Statistical analysis and presentation

Tier-A cells are summarised and plotted as distributions, not point estimates. This follows current small-sample reporting guidance: Weissgerber et al. 2015, PLoS Biology ("show the data")², the Tukey box convention³, and the SAMPL guidelines⁴.

Central tendency and dispersion. Each cell is reported as median plus interquartile range (IQR, Q1–Q3) with min/max, and p95/p99 for per-request latency. Arithmetic mean ± SD is not the primary summary. The distributions are right-skewed and small-n.
Default plot: scaling line and band. Median of the metric vs N (log-x), connected per TP, with a shaded min–max band over the 10 reps. Run-to-run variance is usually very small (CV ≈ 1 %). A box-and-whisker would collapse below marker size. A box-and-whisker plot (box = IQR, whiskers = 1.5 × IQR) is kept for cells with larger spread. There the distribution shape matters.
Comparisons and inference. Where a difference is asserted as more than descriptive, distributions are compared with a non-parametric test (Mann–Whitney U / Wilcoxon)^5,6. The family-wise error rate is controlled with Holm–Bonferroni¹. An effect size (median ratio or Hodges–Lehmann shift)⁷ is reported alongside any p-value.
Reproducibility. matplotlib (Agg backend), Python statistics / numpy. Every figure regenerates deterministically from the locally-held raw CSV.

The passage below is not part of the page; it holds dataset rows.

import Summits.ResolutionOfSingularities.ResolutionOfSingularities.Theorems.FrobeniusClosingPatchingRelPerfectTwoPlanesExcCurveT
import Summits.ResolutionOfSingularities.ResolutionOfSingularities.Theorems.FrobeniusClosingPatchingRelPerfectTwoPlanesLevelTwoS
import Summits.ResolutionOfSingularities.ResolutionOfSingularities.Theorems.FrobeniusClosingPatchingRelPerfectJacobianCriterion
import HarnessLib

/-!
# Crux `PatchingRelPerfect` (stmt-ResolutionOfSingularities-16161), chain w52 — the rank-two member
# `f = x₀x₁ + x₂³`: the exceptional curve of the `s`-chart of `B₂` is a hyperbola (facts `hQr`, `hQ0`)

[OURS · L1 W5.2 · rung, DESIGN STAGE → instance facts, piece P2 (i = 2) of NEXT-two-planes-cube.md Add. 6]
On `B₂` the two hypotheses of `…TwoPlanesLevelTwoS.isRegular_of_isBlowup_tpProd_s` about
`(B₂/(u,e₀))[S] ⧸ (S ē₁ + ē₂³)` are DISCHARGED: `ē₂ = 1` on `B₂`, and under the combined model
`(B₂/(u,e₀))[S] ≅ κ[S, T₁, T₃]` (`…TwoPlanesExcCurveT.exists_planeModelEquiv`, `mapEquiv`, `sumAlgEquiv`)
the equation becomes the HYPERBOLA `X_S X_{T₁} + 1`, regular by the Jacobian criterion
(`…JacobianCriterion`: `∂_S = X_{T₁}`, `∂_{T₁} = X_S` do not both vanish on it) and non-zero.

* `isRegularRing_quot_span_X_mul_X_add_one`, `X_mul_X_add_one_ne_zero` — the hyperbola, any base;
* `exists_excCurveS_model` — `S ē₁ + ē₂³ ↦ X_S X_{T₁} + 1`;
* `excCurveS_isRegularRing_two` (`hQr`), `excCurveS_ne_zero_two` (`hQ0`).

On `B₃` the analogous quotient is the `A₂` surface `S T₁ + T₂³` (NOT regular): that chart needs further
centres (design open).  Nothing here is a statement of the manuscript under review.

## References

* The Stacks Project, Tag 0BIQ. [StacksProject]
* H. Matsumura, *Commutative Ring Theory*, CUP 1986, Thm. 14.2. [Matsumura1987]
-/

-- `Summit.<Summit>.<Sub>.Theorems` with `Sub = Summit` (single-conjunct summit, D-0017)
set_option linter.dupNamespace false

noncomputable section

open CategoryTheory CategoryTheory.Limits AlgebraicGeometry Literature.AlgebraicGeometry.Resolution
open IsLocalRing

namespace Summit.ResolutionOfSingularities.ResolutionOfSingularities.Theorems

namespace TwoPlanesRung

open ConeRung

universe u

section ExcCurveS

variable {S : Type u} [CommRing S] [IsRegularLocalRing S] (x : Fin 4 → S)
  (hx : Ideal.span (Set.range x) = IsLocalRing.maximalIdeal S)
  (hd : (IsLocalRing.maximalIdeal S).spanFinrank = 4)

local notation3 "M" => Ideal.span (Set.range x)
local notation3 "B₂" => chartRing x 2
local notation3 "II₂" => Ideal.span (Set.range
  (Fin.cons (chartBase x 2 (x 2)) (fun _ : Fin 1 => chartGen x 2 0) : Fin 2 → chartRing x 2))
local notation3 "κ'" => S ⧸ (Ideal.span (Set.range x) ⊔ ⊥)
local notation3 "σ₂" => {j : Fin 4 // j ≠ (2 : Fin 4) ∧ j ∉ ({0} : Set (Fin 4))}
local notation3 "σ₀" => {j : Fin 2 // j ≠ 0}
local notation3 (prettyPrint := false) "PP₀" => MvPolynomial {j : Fin 2 // j ≠ 0} (chartRing x 2 ⧸ II₂)
local notation3 (prettyPrint := false) "hFlat" =>
  MvPolynomial.X (⟨1, one_ne_zero_fin2⟩ : {j : Fin 2 // j ≠ 0}) *
    (MvPolynomial.C (Ideal.Quotient.mk II₂ (chartGen x 2 1)) : MvPolynomial {j : Fin 2 // j ≠ 0} (chartRing x 2 ⧸ II₂))
  + MvPolynomial.C (Ideal.Quotient.mk II₂ (chartGen x 2 2 ^ 3))
/-- the combined polynomial model `κ[S, T₁, T₃]` of `(B₂/(u,e₀))[S]` -/
local notation3 (prettyPrint := false) "R₀" => MvPolynomial ({j : Fin 2 // j ≠ 0} ⊕
  {j : Fin 4 // j ≠ (2 : Fin 4) ∧ j ∉ ({0} : Set (Fin 4))}) (S ⧸ (Ideal.span (Set.range x) ⊔ ⊥))

omit [IsRegularLocalRing S] in
/-- `2 ≠ 0` and `2 ≠ 1` in `Fin 4`. [folklore] -/
theorem two_ne_zero_one_fin4 : (2 : Fin 4) ≠ 0 ∧ (2 : Fin 4) ≠ 1 := by decide

/-- **The hyperbola `X_a X_b + 1 = 0` is regular**: Jacobian criterion (`∂_a = X_b`, `∂_b = X_a`
cannot both vanish where `X_a X_b = -1`). [cite: Matsumura1987, Thm. 14.2] -/
theorem isRegularRing_quot_span_X_mul_X_add_one {k : Type*} [CommRing k] [IsRegularRing k] {τ : Type*}
    [DecidableEq τ] [Finite τ] (a b : τ) (hab : a ≠ b) :
    IsRegularRing (MvPolynomial τ k ⧸
      Ideal.span {(MvPolynomial.X a * MvPolynomial.X b + 1 : MvPolynomial τ k)}) := by
  haveI : IsRegularRing (MvPolynomial τ k) := inferInstance
  refine MvPolynomial.isRegularRing_quotient_span_of_pderiv fun Q hQ hF => ?_
  by_contra hall
  have ha : MvPolynomial.pderiv a (MvPolynomial.X a * MvPolynomial.X b + 1 : MvPolynomial τ k) ∈ Q := by
    by_contra h
    exact hall ⟨a, h⟩
  have hb : MvPolynomial.pderiv b (MvPolynomial.X a * MvPolynomial.X b + 1 : MvPolynomial τ k) ∈ Q := by
    by_contra h
    exact hall ⟨b, h⟩
  rw [map_add, MvPolynomial.pderiv_one, add_zero, MvPolynomial.pderiv_mul, MvPolynomial.pderiv_X_self,
    MvPolynomial.pderiv_X_of_ne hab.symm, mul_zero, add_zero, one_mul] at ha
  rw [map_add, MvPolynomial.pderiv_one, add_zero, MvPolynomial.pderiv_mul, MvPolynomial.pderiv_X_self,
    MvPolynomial.pderiv_X_of_ne hab, zero_mul, zero_add, mul_one] at hb
  -- `X_b, X_a ∈ Q` ⇒ `1 = F - X_a X_b ∈ Q`
  have h1 : (1 : MvPolynomial τ k) ∈ Q := by
    have := Q.sub_mem hF (Q.mul_mem_left (MvPolynomial.X a) ha)
    rwa [add_sub_cancel_left] at this
  exact hQ.ne_top ((Ideal.eq_top_iff_one Q).mpr h1)

/-- The hyperbola equation is non-zero (its constant coefficient is `1`). [folklore] -/
theorem X_mul_X_add_one_ne_zero {k : Type*} [CommRing k] [Nontrivial k] {τ : Type*} (a b : τ) :
    (MvPolynomial.X a * MvPolynomial.X b + 1 : MvPolynomial τ k) ≠ 0 := by
  intro h
  have h1 := congrArg MvPolynomial.constantCoeff h
  rw [map_add, map_mul, MvPolynomial.constantCoeff_X, zero_mul, zero_add, map_one, map_zero] at h1
  exact one_ne_zero h1

include hx hd in
/-- **The exceptional curve of the `s`-chart of `B₂` is a hyperbola**: there is an isomorphism
`(B₂/(u,e₀))[S] ≅ κ[S, T₁, T₃]` taking `S ē₁ + ē₂³ = S ē₁ + 1` to `X_S X_{T₁} + 1`.
[cite: StacksProject, Tag 0BIQ] -/
theorem exists_excCurveS_model :
    ∃ E : PP₀ ≃+* R₀, E hFlat =
      MvPolynomial.X (Sum.inl ⟨1, one_ne_zero_fin2⟩) *
        MvPolynomial.X (Sum.inr ⟨1, two_ne_zero_one_fin4.2.symm, one_notMem_zero_set⟩) + 1 := by
  classical
  haveI : IsDomain κ' := isDomain_residue_sup_bot x hx
  obtain ⟨ε, hε⟩ := exists_planeModelEquiv x hx hd 2 two_ne_zero_one_fin4.1
  let E : PP₀ ≃+* R₀ :=
    (MvPolynomial.mapEquiv σ₀ ε).trans (MvPolynomial.sumAlgEquiv κ' σ₀ σ₂).symm.toRingEquiv
  have hEC : ∀ a : B₂ ⧸ II₂, E (MvPolynomial.C a) =
      (MvPolynomial.sumAlgEquiv κ' σ₀ σ₂).symm (MvPolynomial.C (ε a)) := fun a => by
    change (MvPolynomial.sumAlgEquiv κ' σ₀ σ₂).symm (MvPolynomial.mapEquiv σ₀ ε (MvPolynomial.C a)) = _
    rw [MvPolynomial.mapEquiv_apply, MvPolynomial.map_C]
    rfl
  have hEX : E (MvPolynomial.X ⟨1, one_ne_zero_fin2⟩) = MvPolynomial.X (Sum.inl ⟨1, one_ne_zero_fin2⟩) := by
    change (MvPolynomial.sumAlgEquiv κ' σ₀ σ₂).symm
      (MvPolynomial.mapEquiv σ₀ ε (MvPolynomial.X ⟨1, one_ne_zero_fin2⟩)) = _
    rw [MvPolynomial.mapEquiv_apply, MvPolynomial.map_X, MvPolynomial.sumAlgEquiv_symm_X]
  have h22 : chartGen x 2 2 = 1 := chartGen_self x 2
  have hz1 : Ideal.Quotient.mk II₂ (chartGen x 2 2 ^ 3) = 1 := by
    rw [h22]
    exact (map_pow _ _ _).trans ((congrArg (· ^ 3) (map_one _)).trans (one_pow 3))
  refine ⟨E, ?_⟩
  rw [map_add, map_mul, hz1, MvPolynomial.C_1, map_one, hEC, hEX,
    hε 1 two_ne_zero_one_fin4.2.symm one_notMem_zero_set, MvPolynomial.sumAlgEquiv_symm_C_X]

include hx hd in
/-- **The `s`-chart fact `hQr` of `…TwoPlanesLevelTwoS` holds on `B₂`** (the exceptional curve is a
hyperbola). [cite: StacksProject, Tag 0BIQ] [cite: Matsumura1987, Thm. 14.2] -/
theorem excCurveS_isRegularRing_two : IsRegularRing (PP₀ ⧸ Ideal.span {hFlat}) := by
  classical
  haveI : IsDomain κ' := isDomain_residue_sup_bot x hx
  haveI : IsRegularRing κ' := isRegularRing_residue_sup_bot x hx
  obtain ⟨E, hE⟩ := exists_excCurveS_model x hx hd
  have hab : (Sum.inl ⟨1, one_ne_zero_fin2⟩ : σ₀ ⊕ σ₂) ≠
      Sum.inr ⟨1, two_ne_zero_one_fin4.2.symm, one_notMem_zero_set⟩ := Sum.inl_ne_inr
  let F : R₀ := MvPolynomial.X (Sum.inl ⟨1, one_ne_zero_fin2⟩ : σ₀ ⊕ σ₂) *
    MvPolynomial.X (Sum.inr ⟨1, two_ne_zero_one_fin4.2.symm, one_notMem_zero_set⟩) + 1
  have hmap : Ideal.span {F} = (Ideal.span {hFlat}).map (E : PP₀ →+* R₀) := by
    rw [Ideal.map_span, Set.image_singleton]
    exact congrArg (fun t => Ideal.span {t}) hE.symm
  let EE := Ideal.quotientEquiv (Ideal.span {hFlat}) (Ideal.span {F}) E hmap
  haveI : IsRegularRing (R₀ ⧸ Ideal.span {F}) :=
    isRegularRing_quot_span_X_mul_X_add_one (k := κ') _ _ hab
  exact IsRegularRing.of_ringEquiv (R := R₀ ⧸ Ideal.span {F}) EE.symm

include hx hd in
/-- **The `s`-chart fact `hQ0` of `…TwoPlanesLevelTwoS` holds on `B₂`**: `S ē₁ + ē₂³ ≠ 0`.
[cite: StacksProject, Tag 0BIQ] -/
theorem excCurveS_ne_zero_two : hFlat ≠ 0 := by
  classical
  haveI : IsDomain κ' := isDomain_residue_sup_bot x hx
  obtain ⟨E, hE⟩ := exists_excCurveS_model x hx hd
  intro h0
  have h1 : E hFlat = 0 := by rw [h0, map_zero]
  rw [hE] at h1
  exact X_mul_X_add_one_ne_zero (k := κ') _ _ h1

end ExcCurveS

end TwoPlanesRung

end Summit.ResolutionOfSingularities.ResolutionOfSingularities.Theorems

end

These conventions are public. The per-model numerical values and the rendered figures (scaling-band and box-whisker plots) are embargoed pending peer-reviewed publication. They are not reproduced anywhere on this site.

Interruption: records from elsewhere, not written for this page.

/-- ★ **CELL-5′: `rank B_{2m}(ℚ) = 0` and `Ш(B_{2m}/ℚ)[2] = 0`** for `m > 0` square-free with every prime factor `≡ ±3 (mod 8)` — UNCONDITIONAL
(`#S(8m,8m²)·#S(−16m,32m²) ≤ 4` in `2^{dim S + dim S′} = 2^{rank+2}·#Ш(V₀)[Ξ]·#Ш(E)[Ξ]`). [cite: SilvermanAEC2009, Thm. X.4.2(a), Prop. X.4.9] -/
theorem rank_eq_zero_and_sha_two_dual (hm0 : 0 < m) (hm : Squarefree m)
    (hm8 : ∀ r : ℕ, r.Prime → (r : ℤ) ∣ m → r % 8 = 3 ∨ r % 8 = 5) :
    (⟨0, 8 * (m : ℚ), 0, 8 * (m : ℚ) ^ 2, 0⟩ : WeierstrassCurve ℚ).mordellWeilRank = 0 ∧
      ∀ c ∈ (⟨0, 8 * (m : ℚ), 0, 8 * (m : ℚ) ^ 2, 0⟩ : WeierstrassCurve ℚ).sha, 2 • c = 0 → c = 0 := by
  have hab := hab_dual hm0.ne'
  haveI := isElliptic_halfModel hab
  haveI := isElliptic_mk_of_ne_zero (F := ℚ) hab
  haveI := isElliptic_dual hm0.ne'
  have key := two_pow_twoIsogenySelmerRank_add_eq hab
  have hS : (twoIsogenySelmerGroup (8 * m) (8 * m ^ 2)).card ≤ 2 :=
    le_trans (Finset.card_le_card fun d hd => by
      have := mem_twoIsogenySelmerGroup_phi hm0 hm hm8 hd
      simp only [Finset.mem_insert, Finset.mem_singleton]
      exact this) (Finset.card_le_two (a := (1 : ℤ)) (b := 2))
  have hS' : (twoIsogenySelmerGroup' (8 * m) (8 * m ^ 2)).card ≤ 2 := by
    rw [twoIsogenySelmerGroup'_dual]
    exact le_trans (Finset.card_le_card fun d hd => by
      have := mem_twoIsogenySelmerGroup_dual_phi hm0 hm hm8 hd
      simp only [Finset.mem_insert, Finset.mem_singleton]
      exact this) (Finset.card_le_two (a := (1 : ℤ)) (b := 2))
  have h4 : 2 ^ (twoIsogenySelmerRank (8 * m) (8 * m ^ 2) + twoIsogenySelmerRank' (8 * m) (8 * m ^ 2)) ≤ 4 := by
    rw [pow_add, two_pow_twoIsogenySelmerRank_eq_card hab, two_pow_twoIsogenySelmerRank'_eq_card hab]
    exact Nat.mul_le_mul hS hS'
  obtain ⟨hr, h₁, h₂⟩ := rank_zero_arith key h4 (pow_pos two_pos _)
  have hsha := forall_mem_sha_two_smul_eq_zero_of_halfModel (AddSubgroup.eq_bot_of_card_eq _ h₁)
    (AddSubgroup.eq_bot_of_card_eq _ h₂)
  refine ⟨?_, forall_mem_sha_two_congr (lit_dual m).symm hsha⟩
  rw [← mordellWeilRank_congr (lit_dual m)]
  exact hr

/-- ★ **CELL-5′, corank form: `corank_{ℤ₂} Sel_{2^∞}(B_{2m}/ℚ) = 0`.** The instance argument is `isElliptic_dual`.
[cite: SilvermanAEC2009, Thm. X.4.2(a) and Prop. X.4.9] [cite: Greenberg1999, §1] -/
theorem selmerCorank_two_dual_eq_zero (hm0 : 0 < m) (hm : Squarefree m)
    (hm8 : ∀ r : ℕ, r.Prime → (r : ℤ) ∣ m → r % 8 = 3 ∨ r % 8 = 5)
    [hE : (⟨0, 8 * (m : ℚ), 0, 8 * (m : ℚ) ^ 2, 0⟩ : WeierstrassCurve ℚ).IsElliptic] :
    (⟨0, 8 * (m : ℚ), 0, 8 * (m : ℚ) ^ 2, 0⟩ : WeierstrassCurve ℚ).selmerCorank 2 = 0 := by
  haveI : Fact (Nat.Prime 2) := ⟨Nat.prime_two⟩
  obtain ⟨hr, hsha⟩ := rank_eq_zero_and_sha_two_dual hm0 hm hm8
  rw [(⟨0, 8 * (m : ℚ), 0, 8 * (m : ℚ) ^ 2, 0⟩ : WeierstrassCurve ℚ).selmerCorank_eq_mordellWeilRank_add_holds 2, hr,
    (⟨0, 8 * (m : ℚ), 0, 8 * (m : ℚ) ^ 2, 0⟩ : WeierstrassCurve ℚ).shaCorank_eq_zero_of_forall 2 hsha]

end Cell

/-! ## §2 `L(B_{2m}, 1) ≠ 0` on CELL-5′ -/

section LValue

variable {m : ℤ}

/-- The literal `⟨0, 8m, 0, 8m², 0⟩` is `B_{2m}`. [folklore] -/
theorem dual_eq_B (m : ℤ) :
    (⟨0, 8 * (m : ℚ), 0, 8 * (m : ℚ) ^ 2, 0⟩ : WeierstrassCurve ℚ) = ⟨0, 4 * (2 * (m : ℚ)), 0, 2 * (2 * (m : ℚ)) ^ 2, 0⟩ := by
  ext <;> simp <;> ring

/-- ★ **CELL-5′, `L`-form: `r_an(B_{2m}) = 0` and `L(B_{2m}, 1) ≠ 0`** (same `m`), modulo Burungale–Tian (at `2`) and Deuring–Hecke
(`j(B_{2m}) = 8000`). [cite: BurungaleTian2026, Thm. 1.1] [cite: SilvermanAEC2009, App. C §11, Example 11.3.1] -/
theorem L_one_ne_zero_dual (hBT : burungaleTian_analyticRank_eq_zero_of_selmerCorank_eq_zero_of_hasCM)
    (hH : hasEntireLFunction_of_j_mem_maximalCMJInvariants) (hm0 : 0 < m) (hm : Squarefree m)
    (hm8 : ∀ r : ℕ, r.Prime → (r : ℤ) ∣ m → r % 8 = 3 ∨ r % 8 = 5)
    [hE : (⟨0, 8 * (m : ℚ), 0, 8 * (m : ℚ) ^ 2, 0⟩ : WeierstrassCurve ℚ).IsElliptic] :
    (⟨0, 8 * (m : ℚ), 0, 8 * (m : ℚ) ^ 2, 0⟩ : WeierstrassCurve ℚ).analyticRank = 0 ∧
      (⟨0, 8 * (m : ℚ), 0, 8 * (m : ℚ) ^ 2, 0⟩ : WeierstrassCurve ℚ).entireLFunction 1 ≠ 0 := by
  haveI : Fact (Nat.Prime 2) := ⟨Nat.prime_two⟩
  have hn : (2 * (m : ℚ)) ≠ 0 := mul_ne_zero two_ne_zero (by exact_mod_cast hm0.ne')
  haveI hE' : (⟨0, 4 * (2 * (m : ℚ)), 0, 2 * (2 * (m : ℚ)) ^ 2, 0⟩ : WeierstrassCurve ℚ).IsElliptic := isElliptic_Bfam hn
  have hj : (⟨0, 8 * (m : ℚ), 0, 8 * (m : ℚ) ^ 2, 0⟩ : WeierstrassCurve ℚ).j = 8000 := by
    have h := j_B hn
    simp only [← dual_eq_B] at h
    convert h
  have h0 := hBT _ (hasCM_of_j_eq_8000 _ hj) 2 (selmerCorank_two_dual_eq_zero hm0 hm hm8)
  refine ⟨h0, (analyticRank_eq_zero_iff_holds (W := (⟨0, 8 * (m : ℚ), 0, 8 * (m : ℚ) ^ 2, 0⟩ : WeierstrassCurve ℚ))
    (hH _ ?_)).1 h0⟩
  rw [hj]
  simp [maximalCMJInvariants]

end LValue

/-! ## §3 `B_{−2p} = ⟨0, −8p, 0, 8p², 0⟩`: conductor support, CM, twist literal -/

section Conductor

/-- The `ℤ`-model `⟨0, −8p, 0, 8p², 0⟩` maps to `B_{−2p}`. [folklore] -/
theorem map_BdualInt (p : ℕ) :
    (⟨0, -8 * (p : ℤ), 0, 8 * (p : ℤ) ^ 2, 0⟩ : WeierstrassCurve ℤ).map (Int.castRingHom ℚ) =
      ⟨0, -8 * (p : ℚ), 0, 8 * (p : ℚ) ^ 2, 0⟩ := by
  ext <;> simp [WeierstrassCurve.map]

/-- `Δ(⟨0, −8p, 0, 8p², 0⟩) = 2¹⁵ p⁶`. [cite: SilvermanAEC2009, III.1 (b₂, b₄, b₆, b₈, Δ)] -/
theorem BdualInt_Δ (p : ℕ) : (⟨0, -8 * (p : ℤ), 0, 8 * (p : ℤ) ^ 2, 0⟩ : WeierstrassCurve ℤ).Δ = 32768 * (p : ℤ) ^ 6 := by
  simp only [WeierstrassCurve.Δ, WeierstrassCurve.b₂, WeierstrassCurve.b₄, WeierstrassCurve.b₆, WeierstrassCurve.b₈]
  ring

/-- A prime `r ∤ 2p` does not divide `2¹⁵ p⁶`. [folklore] -/
theorem not_dvd_BdualInt_Δ {p r : ℕ} (hr : r.Prime) (hrp : ¬ r ∣ 2 * p) :
    ¬ (r : ℤ) ∣ (⟨0, -8 * (p : ℤ), 0, 8 * (p : ℤ) ^ 2, 0⟩ : WeierstrassCurve ℤ).Δ := by
  rw [BdualInt_Δ]
  intro h
  have h' : r ∣ 32768 * p ^ 6 := by exact_mod_cast h
  rcases (Nat.Prime.dvd_mul hr).mp h' with h2 | hp6
  · exact hrp ((hr.dvd_of_dvd_pow (show r ∣ 2 ^ 15 by simpa using h2)).mul_right p)
  · exact hrp ((hr.dvd_of_dvd_pow hp6).mul_left 2)

/-- **`B_{−2p}` has good reduction at every prime `r ∤ 2p`.** [cite: SilvermanAEC2009, VII.5 Prop. 5.1(a)] -/
theorem hasGoodReductionAtPrime_Bdual {p r : ℕ} [Fact r.Prime] (hrp : ¬ r ∣ 2 * p) :
    (⟨0, -8 * (p : ℚ), 0, 8 * (p : ℚ) ^ 2, 0⟩ : WeierstrassCurve ℚ).HasGoodReductionAtPrime r := by
  obtain ⟨v, rfl⟩ : ∃ v : HeightOneSpectrum (𝓞 ℚ), (primesEquiv v : ℕ) = r :=
    ⟨primesEquiv.symm ⟨r, Fact.out⟩, by rw [Equiv.apply_symm_apply]⟩
  rw [← map_BdualInt]
  exact (hasGoodReductionAtPrime_iff_hasGoodReductionAt_ringOfIntegers v _).2
    (hasGoodReductionAt_map_of_not_dvd _ v (not_dvd_BdualInt_Δ Fact.out hrp))

/-- **Every prime divisor of `N(B_{−2p})` is `2` or `p`** (no modularity). [cite: SilvermanATAEC1994, Thm. IV.10.2(a)] -/
theorem eq_two_or_eq_of_prime_dvd_conductorNorm_Bdual {p r : ℕ}
    [(⟨0, -8 * (p : ℚ), 0, 8 * (p : ℚ) ^ 2, 0⟩ : WeierstrassCurve ℚ).IsElliptic]
    (hp : p.Prime) (hr : r.Prime) (h : r ∣ (⟨0, -8 * (p : ℚ), 0, 8 * (p : ℚ) ^ 2, 0⟩ : WeierstrassCurve ℚ).conductorNorm ℤ) :
    r = 2 ∨ r = p := by
  by_contra hne
  push Not at hne
  have hrp : ¬ r ∣ 2 * p := fun hd => by
    rcases (Nat.Prime.dvd_mul hr).mp hd with h2 | hp'
    · exact hne.1 ((Nat.prime_dvd_prime_iff_eq hr Nat.prime_two).mp h2)
    · exact hne.2 ((Nat.prime_dvd_prime_iff_eq hr hp).mp hp')
  haveI : Fact r.Prime := ⟨hr⟩
  exact not_dvd_conductorNorm_of_hasGoodReductionAtPrime _ (hasGoodReductionAtPrime_Bdual hrp) h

What the benchmark does not measure

The benchmark measures throughput, latency, thermal envelope, and power efficiency under concurrent load. It does not measure model quality or clinical accuracy. The claims stop at the hardware.

Embargo policy

The platform separates engineering content from research content. Engineering is public and released immediately. Research is held until paper acceptance.

Public

Hardware-envelope tables (load yes/no, peak VRAM, KV tokens, max-concurrency)
Engineering workarounds (env vars, enforce_eager, ROCR_VISIBLE_DEVICES filter)
Sanity throughput numbers (single-prompt, memory-bandwidth baseline)
All scripts (runners, orchestrators, analysis, plotting)
The methodology document and the AI-disclosure structure
Knee-position observations (the knee is compute-saturation-driven)

Embargoed until publication

Phase 2 scaling tables: throughput@N for N ∈ {10…1000}
Latency distributions: P50/P95/P99 per N
KV-cache utilisation curves
Cross-model comparative claims with concrete numbers
Quantization-vs-quantization scaling-law interpretations
Paper-bound figures (scaling curves, thermal galleries, efficiency curves) with concrete y-axis values
Bielik and PLLuM scaling numbers, under a stricter hold. The Polish AI community is small and scoop risk is higher. PLLuM-70B sweep results stay local-only until co-author review and paper submission.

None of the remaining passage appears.